L’industrie du capital investissement enregistre un nouvel entrant. Quaesta Capital va promouvoir le fonds Maroc Croissance d’une taille de 100 millions d’euros, l’équivalent de 1 milliard de DH. Basé à Francfort, Quaesta Capital prévoit l’ouverture d’un bureau à Casablanca prochainement. La société d’ingénierie financière, qui gère 3 milliards d’euros d’actifs, a déjà mené des opérations au Kenya ou encore en Ethiopie, mais c’est la première fois qu’elle dédie un fonds exclusivement à un marché. «Maroc Croissance sera notre premier fonds participatif en Afrique», confirme Christian Hiller von Gaertringen, associé senior à Quaesta Capital.

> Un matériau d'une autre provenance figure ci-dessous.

import Summits.HubbardSuperconductivity.HubbardSuperconductivity.Theses.GibbsMajorant
import Literature.MathematicalPhysics.QuantumLattice.GibbsTwoTimeBound

/-!
# Route `GibbsMajorant`: the support item `GibbsMajorantLemma` (stmt-HubbardSuperconductivity-15717)

THE LEVER of the route: for a Hermitian matrix `H`, a positive semidefinite `X`, a unit vector `ψ`
with `Hψ = Eψ` and ANY real `β`,
`Re⟨ψ, Xψ⟩ ≤ e^{βE} · Re Tr(e^{-βH} X)`.

Proof (finite-dimensional spectral calculus, Tasaki (2020) App. A; Bratteli–Robinson II §5.3.1).
Write `e^{-βH} = U diag(e^{-βλ}) U⋆` (`gibbsWeight_eq_conj_diagonal`) and put `a = U⋆ψ`,
`c = U⋆v` for a test vector `v`.  The eigenvector equation forces `a_i = 0` unless `λ_i = E`, so
`⟨ψ, v⟩ = Σ_{λ_i = E} conj(a_i) c_i`, and Cauchy–Schwarz with `‖a‖ = 1` gives the **vector
majorant** `e^{-βE} |⟨ψ, v⟩|² ≤ Σ_{λ_i = E} e^{-βλ_i}|c_i|² ≤ Re⟨v, e^{-βH} v⟩`
(`exp_neg_mul_norm_sq_dotProduct_le`), i.e. `e^{-βH} ⪰ e^{-βE}|ψ⟩⟨ψ|`.  For `X = BᴴB`
(`CStarAlgebra.nonneg_iff_eq_star_mul_self`) sum the vector majorant over the rows `b_k` of
`B̄`: `⟨ψ, Xψ⟩ = Σ_k |⟨ψ, b_k⟩|²` and `Σ_k ⟨b_k, e^{-βH} b_k⟩ = Tr(B e^{-βH} Bᴴ) = Tr(e^{-βH} X)`.
No definition is introduced.
-/

set_option linter.dupNamespace false

noncomputable section

open scoped Matrix.Norms.L2Operator ComplexOrder MatrixOrder ComplexConjugate
open Matrix Finset Literature.MathematicalPhysics.QuantumLattice

namespace Summit.HubbardSuperconductivity.HubbardSuperconductivity.Theorems.GibbsMajorant

variable {n : Type*} [Fintype n] [DecidableEq n]

/-! ### Quadratic forms in an orthonormal eigenbasis -/

omit [DecidableEq n] in
/-- `⟨v, U w⟩ = ⟨Uᴴ v, w⟩` for the dot product: `star v ⬝ᵥ U *ᵥ w = star (Uᴴ *ᵥ v) ⬝ᵥ w`. [folklore] -/
theorem star_dotProduct_mulVec_eq (U : Matrix n n ℂ) (v w : n → ℂ) :
    star v ⬝ᵥ U *ᵥ w = star (Uᴴ *ᵥ v) ⬝ᵥ w := by
  rw [dotProduct_mulVec, star_mulVec, conjTranspose_conjTranspose]

/-- The quadratic form of a conjugated diagonal matrix: with `c = Uᴴ v`,
`⟨v, U diag(d) Uᴴ v⟩ = Σ_i d_i |c_i|²` (no unitarity needed). [folklore] -/
theorem star_dotProduct_conj_diagonal_mulVec (U : Matrix n n ℂ) (d : n → ℂ) (v : n → ℂ) :
    star v ⬝ᵥ (U * diagonal d * Uᴴ) *ᵥ v = ∑ i, d i * ((‖(Uᴴ *ᵥ v) i‖ ^ 2 : ℝ) : ℂ) := by
  rw [← mulVec_mulVec, ← mulVec_mulVec, star_dotProduct_mulVec_eq, dotProduct]
  refine Finset.sum_congr rfl fun i _ => ?_
  rw [mulVec_diagonal, Pi.star_apply, Complex.star_def, Complex.ofReal_pow, ← Complex.conj_mul']
  ring

/-- `⟨ψ, v⟩ = ⟨Uᴴψ, Uᴴv⟩` when `U Uᴴ = 1`. [folklore] -/
theorem star_dotProduct_eq_conj (U : Matrix n n ℂ) (hU : U * Uᴴ = 1) (ψ v : n → ℂ) :
    star ψ ⬝ᵥ v = star (Uᴴ *ᵥ ψ) ⬝ᵥ (Uᴴ *ᵥ v) := by
  conv_lhs => rw [← one_mulVec v, ← hU, ← mulVec_mulVec]
  rw [star_dotProduct_mulVec_eq]

/-- `‖v‖² = Σ_i |(Uᴴv)_i|²` when `U Uᴴ = 1`. [folklore] -/
theorem star_dotProduct_self_eq_sum (U : Matrix n n ℂ) (hU : U * Uᴴ = 1) (v : n → ℂ) :
    star v ⬝ᵥ v = ∑ i, ((‖(Uᴴ *ᵥ v) i‖ ^ 2 : ℝ) : ℂ) := by
  have h := star_dotProduct_conj_diagonal_mulVec U (fun _ => (1 : ℂ)) v
  rw [diagonal_one, Matrix.mul_one, hU, one_mulVec] at h
  rw [h]
  simp only [one_mul]

/-! ### The eigenbasis of a Hermitian matrix -/

section Spectral

variable {H : Matrix n n ℂ}

/-- Spectral theorem in product form: `H = U diag(λ) Uᴴ` with `U = eigenvectorUnitary`,
`λ = eigenvalues` (Mathlib `Matrix.IsHermitian.spectral_theorem`). [folklore] -/
theorem eq_conj_diagonal_eigenvalues (hH : H.IsHermitian) :
    H = (hH.eigenvectorUnitary : Matrix n n ℂ) * diagonal (fun i => ((hH.eigenvalues i : ℝ) : ℂ)) *
      (hH.eigenvectorUnitary : Matrix n n ℂ)ᴴ := by
  have h := hH.spectral_theorem
  rw [Unitary.conjStarAlgAut_apply, star_eq_conjTranspose] at h
  exact h

/-- `Uᴴ U = 1` for the eigenvector unitary. [folklore] -/
theorem conjTranspose_eigenvectorUnitary_mul_self (hH : H.IsHermitian) :
    (hH.eigenvectorUnitary : Matrix n n ℂ)ᴴ * (hH.eigenvectorUnitary : Matrix n n ℂ) = 1 := by
  have := Unitary.coe_star_mul_self hH.eigenvectorUnitary
  rwa [star_eq_conjTranspose] at this

/-- The Gibbs weight in product form: `e^{-βH} = U diag(e^{-βλ}) Uᴴ`. [folklore] -/
theorem gibbsWeight_eq_conj_diagonal' (hH : H.IsHermitian) (β : ℝ) :
    gibbsWeight β H = (hH.eigenvectorUnitary : Matrix n n ℂ) *
      diagonal (fun i => (Real.exp (-β * hH.eigenvalues i) : ℂ)) *
        (hH.eigenvectorUnitary : Matrix n n ℂ)ᴴ := by
  rw [gibbsWeight_eq_conj_diagonal hH β, star_eq_conjTranspose]

/-- In the eigenbasis an eigenvector `Hψ = Eψ` has coordinates supported on `{i | λ_i = E}`:
`(Uᴴψ)_i = 0` whenever `λ_i ≠ E`. [folklore] -/
theorem eigenCoord_eq_zero_of_ne (hH : H.IsHermitian) {ψ : n → ℂ} {E : ℝ}
    (hHψ : H *ᵥ ψ = (E : ℂ) • ψ) {i : n} (hi : hH.eigenvalues i ≠ E) :
    ((hH.eigenvectorUnitary : Matrix n n ℂ)ᴴ *ᵥ ψ) i = 0 := by
  set U : Matrix n n ℂ := (hH.eigenvectorUnitary : Matrix n n ℂ) with hU
  have hUU := conjTranspose_eigenvectorUnitary_mul_self hH
  rw [← hU] at hUU
  -- `Uᴴ H = diag(λ) Uᴴ`
  have h1 : Uᴴ *ᵥ (H *ᵥ ψ) = diagonal (fun i => ((hH.eigenvalues i : ℝ) : ℂ)) *ᵥ (Uᴴ *ᵥ ψ) := by
    conv_lhs => rw [eq_conj_diagonal_eigenvalues hH, ← hU]
    rw [mulVec_mulVec, mulVec_mulVec, ← Matrix.mul_assoc, ← Matrix.mul_assoc, hUU, Matrix.one_mul]
  rw [hHψ, mulVec_smul] at h1
  have h2 := congrFun h1 i
  rw [Pi.smul_apply, mulVec_diagonal, smul_eq_mul] at h2
  -- `(E - λ_i) a_i = 0`
  have h3 : (((E : ℂ)) - ((hH.eigenvalues i : ℝ) : ℂ)) * (Uᴴ *ᵥ ψ) i = 0 := by
    rw [sub_mul, h2, sub_self]
  rcases mul_eq_zero.mp h3 with h | h
  · exfalso
    apply hi
    have := sub_eq_zero.mp h
    exact_mod_cast this.symm
  · exact h

/-- **Vector majorant** `e^{-βH} ⪰ e^{-βE}|ψ⟩⟨ψ|`: for a unit eigenvector `Hψ = Eψ`, every real `β`
and every vector `v`, `e^{-βE} |⟨ψ, v⟩|² ≤ Re⟨v, e^{-βH} v⟩`. Tasaki (2020) App. A;
Bratteli–Robinson II §5.3.1. [folklore] -/
theorem exp_neg_mul_norm_sq_dotProduct_le (hH : H.IsHermitian) {ψ : n → ℂ} {E : ℝ}
    (hψ1 : star ψ ⬝ᵥ ψ = 1) (hHψ : H *ᵥ ψ = (E : ℂ) • ψ) (β : ℝ) (v : n → ℂ) :
    Real.exp (-(β * E)) * ‖star ψ ⬝ᵥ v‖ ^ 2 ≤ (star v ⬝ᵥ gibbsWeight β H *ᵥ v).re := by
  set U : Matrix n n ℂ := (hH.eigenvectorUnitary : Matrix n n ℂ) with hU
  have hUU' : U * Uᴴ = 1 := eigenvectorUnitary_mul_conjTranspose_self hH
  set a : n → ℂ := Uᴴ *ᵥ ψ with ha
  set c : n → ℂ := Uᴴ *ᵥ v with hc
  set S : Finset n := Finset.univ.filter (fun i => hH.eigenvalues i = E) with hS
  -- (1) `‖a‖² = 1`
  have ha1 : ∑ i, ‖a i‖ ^ 2 = 1 := by
    have h := star_dotProduct_self_eq_sum U hUU' ψ
    rw [hψ1, ← ha] at h
    exact_mod_cast h.symm
  -- (2) `⟨ψ, v⟩ = Σ_{i ∈ S} conj(a_i) c_i`
  have hdot : star ψ ⬝ᵥ v = ∑ i ∈ S, star (a i) * c i := by
    rw [star_dotProduct_eq_conj U hUU' ψ v, ← ha, ← hc, dotProduct, hS, Finset.sum_filter]
    refine Finset.sum_congr rfl fun i _ => ?_
    split_ifs with hi
    · rfl
    · rw [Pi.star_apply, ha, eigenCoord_eq_zero_of_ne hH hHψ hi, star_zero, zero_mul]
  -- (3) Cauchy–Schwarz: `|⟨ψ, v⟩|² ≤ Σ_{i ∈ S} |c_i|²`
  have hCS : ‖star ψ ⬝ᵥ v‖ ^ 2 ≤ ∑ i ∈ S, ‖c i‖ ^ 2 := by
    have h1 : ‖star ψ ⬝ᵥ v‖ ≤ ∑ i ∈ S, ‖a i‖ * ‖c i‖ := by
      rw [hdot]
      refine (norm_sum_le _ _).trans (le_of_eq (Finset.sum_congr rfl fun i _ => ?_))
      rw [norm_mul, norm_star]
    have h2 : (∑ i ∈ S, ‖a i‖ * ‖c i‖) ^ 2 ≤ (∑ i ∈ S, ‖a i‖ ^ 2) * ∑ i ∈ S, ‖c i‖ ^ 2 :=
      Finset.sum_mul_sq_le_sq_mul_sq S (fun i => ‖a i‖) (fun i => ‖c i‖)
    have h3 : ∑ i ∈ S, ‖a i‖ ^ 2 ≤ 1 := by
      rw [← ha1]
      exact Finset.sum_le_sum_of_subset_of_nonneg (Finset.subset_univ S)
        (fun i _ _ => sq_nonneg _)
    have h4 : 0 ≤ ∑ i ∈ S, ‖c i‖ ^ 2 := Finset.sum_nonneg fun i _ => sq_nonneg _
    calc ‖star ψ ⬝ᵥ v‖ ^ 2 ≤ (∑ i ∈ S, ‖a i‖ * ‖c i‖) ^ 2 :=
          pow_le_pow_left₀ (norm_nonneg _) h1 2
      _ ≤ (∑ i ∈ S, ‖a i‖ ^ 2) * ∑ i ∈ S, ‖c i‖ ^ 2 := h2
      _ ≤ 1 * ∑ i ∈ S, ‖c i‖ ^ 2 := mul_le_mul_of_nonneg_right h3 h4
      _ = ∑ i ∈ S, ‖c i‖ ^ 2 := one_mul _
  -- (4) the quadratic form of `e^{-βH}`
  have hquad : (star v ⬝ᵥ gibbsWeight β H *ᵥ v).re =
      ∑ i, Real.exp (-β * hH.eigenvalues i) * ‖c i‖ ^ 2 := by
    rw [gibbsWeight_eq_conj_diagonal' hH β, ← hU, star_dotProduct_conj_diagonal_mulVec, ← hc,
      Complex.re_sum]
    refine Finset.sum_congr rfl fun i _ => ?_
    rw [← Complex.ofReal_mul, Complex.ofReal_re]
  rw [hquad]
  -- (5) assemble
  calc Real.exp (-(β * E)) * ‖star ψ ⬝ᵥ v‖ ^ 2
      ≤ Real.exp (-(β * E)) * ∑ i ∈ S, ‖c i‖ ^ 2 :=
        mul_le_mul_of_nonneg_left hCS (Real.exp_pos _).le
    _ = ∑ i ∈ S, Real.exp (-β * hH.eigenvalues i) * ‖c i‖ ^ 2 := by
        rw [Finset.mul_sum]
        refine Finset.sum_congr rfl fun i hi => ?_
        rw [hS, Finset.mem_filter] at hi
        rw [hi.2, neg_mul]
    _ ≤ ∑ i, Real.exp (-β * hH.eigenvalues i) * ‖c i‖ ^ 2 :=
        Finset.sum_le_sum_of_subset_of_nonneg (Finset.subset_univ S)
          (fun i _ _ => mul_nonneg (Real.exp_pos _).le (sq_nonneg _))

end Spectral

/-! ### The lever -/

/-- **`GibbsMajorantLemma` holds** (route `GibbsMajorant`, item `stmt-HubbardSuperconductivity-15717`):
for Hermitian `H`, PSD `X`, a unit vector `ψ` with `Hψ = Eψ` and any real `β`,
`Re⟨ψ, Xψ⟩ ≤ e^{βE} · Re Tr(e^{-βH} X)`. Write `X = BᴴB`; then `⟨ψ, Xψ⟩ = Σ_k |⟨ψ, b_k⟩|²` over the
rows `b_k` of `B̄`, each term is majorised by `e^{βE} Re⟨b_k, e^{-βH} b_k⟩`
(`exp_neg_mul_norm_sq_dotProduct_le`), and `Σ_k ⟨b_k, e^{-βH} b_k⟩ = Tr(B e^{-βH} Bᴴ) = Tr(e^{-βH} X)`.
Tasaki (2020) App. A; Bratteli–Robinson II §5.3.1. [folklore] -/
theorem gibbsMajorantLemma_proof :
    Summit.HubbardSuperconductivity.HubbardSuperconductivity.Theses.GibbsMajorant.GibbsMajorantLemma := by
  unfold Summit.HubbardSuperconductivity.HubbardSuperconductivity.Theses.GibbsMajorant.GibbsMajorantLemma
  intro m _ _ H X hH hX ψ E β hψ1 hHψ
  -- `X = Bᴴ B`
  obtain ⟨B, hB⟩ := CStarAlgebra.nonneg_iff_eq_star_mul_self.mp hX.nonneg
  rw [star_eq_conjTranspose] at hB
  set W : Matrix m m ℂ := gibbsWeight β H with hW
  -- the rows of `B̄`
  set b : m → m → ℂ := fun k => star (B k) with hb
  -- (1) `⟨ψ, Xψ⟩ = Σ_k |⟨ψ, b_k⟩|²`
  have hleft : (star ψ ⬝ᵥ X *ᵥ ψ).re = ∑ k, ‖star ψ ⬝ᵥ b k‖ ^ 2 := by
    rw [hB, ← mulVec_mulVec, star_dotProduct_mulVec_eq, conjTranspose_conjTranspose, dotProduct,
      Complex.re_sum]
    refine Finset.sum_congr rfl fun k _ => ?_
    have hk : (B *ᵥ ψ) k = star (star ψ ⬝ᵥ b k) := by
      rw [hb, star_dotProduct, star_star, star_star]
      rfl
    rw [Pi.star_apply, hk, star_star, Complex.star_def, Complex.mul_conj', ← Complex.ofReal_pow,
      Complex.ofReal_re]
  -- (2) `Σ_k ⟨b_k, W b_k⟩ = Tr(W X)`
  have hright : ∑ k, (star (b k) ⬝ᵥ W *ᵥ b k) = (W * X).trace := by
    have hk : ∀ k, star (b k) ⬝ᵥ W *ᵥ b k = (B * (W * Bᴴ)) k k := by
      intro k
      show star (star (B k)) ⬝ᵥ W *ᵥ star (B k) = (B * (W * Bᴴ)) k k
      rw [star_star]
      simp only [mul_apply, dotProduct, mulVec, conjTranspose_apply, Pi.star_apply]
    simp_rw [hk]
    rw [show ∑ k, (B * (W * Bᴴ)) k k = (B * (W * Bᴴ)).trace from rfl, trace_mul_comm,
      Matrix.mul_assoc, ← hB]
  -- (3) sum the vector majorant over `k`
  have hsum : Real.exp (-(β * E)) * ∑ k, ‖star ψ ⬝ᵥ b k‖ ^ 2 ≤
      ∑ k, (star (b k) ⬝ᵥ W *ᵥ b k).re := by
    rw [Finset.mul_sum]
    exact Finset.sum_le_sum fun k _ => exp_neg_mul_norm_sq_dotProduct_le hH hψ1 hHψ β (b k)
  rw [← Complex.re_sum, hright] at hsum
  rw [hleft]
  -- (4) divide by `e^{-βE}`
  have hexp : Real.exp (β * E) * Real.exp (-(β * E)) = 1 := by
    rw [← Real.exp_add, add_neg_cancel, Real.exp_zero]
  calc ∑ k, ‖star ψ ⬝ᵥ b k‖ ^ 2
      = Real.exp (β * E) * (Real.exp (-(β * E)) * ∑ k, ‖star ψ ⬝ᵥ b k‖ ^ 2) := by
        rw [← mul_assoc, hexp, one_mul]
    _ ≤ Real.exp (β * E) * ((W * X).trace).re :=
        mul_le_mul_of_nonneg_left hsum (Real.exp_pos _).le

end Summit.HubbardSuperconductivity.HubbardSuperconductivity.Theorems.GibbsMajorant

Dans une région émaillée par les tensions ces dernières années, la stabilité du Maroc a joué en sa faveur. Surtout, «l’économie est prometteuse et se développe bien», analyse Hiller von Gaertringen. Sur le plan des affaires, le Maroc reste relativement compétitif par rapport à un certain nombre de pays de benchmark en matière de coûts de la main-d’œuvre et d’exportations notamment. Le régime d’imposition y est aussi relativement plus avantageux. Ce sont des arguments qui ont certainement convaincu les investisseurs du fonds, essentiellement des institutionnels européens. Maroc Croissance vise une rentabilité moyenne annuelle comprise entre 10 et 12% pendant sa durée de vie (8 à 10 ans).
Pour atteindre ces objectifs, le fonds pourra investir entre 5 et 20 millions d’euros dans des entreprises de divers secteurs tels que l’automobile, l’aéronautique, l’électronique, l’offshoring ou encore l’agroalimentaire, en gros, les métiers mondiaux du Maroc. Le fonds a vocation à financer les entreprises européennes qui se développent au Maroc et la croissance des opérateurs marocains à l’étranger. En revanche, les entreprises en phase de création sont hors du périmètre du fonds. Cependant, «nous pouvons accompagner les nouveaux projets des entreprises qui sont déjà installées», nuance Hiller von Gaertringen.
Le capital investissement a encore du mal à s’imposer parmi les sources de financement des entreprises, en raison notamment de la méconnaissance de ces instruments ou pour des raisons culturelles. Le crédit bancaire et celui inter-entreprise sont de loin les options privilégiées par les chefs d’entreprise. Au-delà des frontières, particulièrement sur les autres marchés africains, les transactions sont limitées. En tout cas, l’arrivée de Maroc Croissance va accroître les ressources disponibles à l’investissement. L’année dernière, les gérants de fonds ont engagé 606 millions de DH dans 11 entreprises. Cela porte à 5,5 milliards de DH les investissements réalisés depuis l’origine.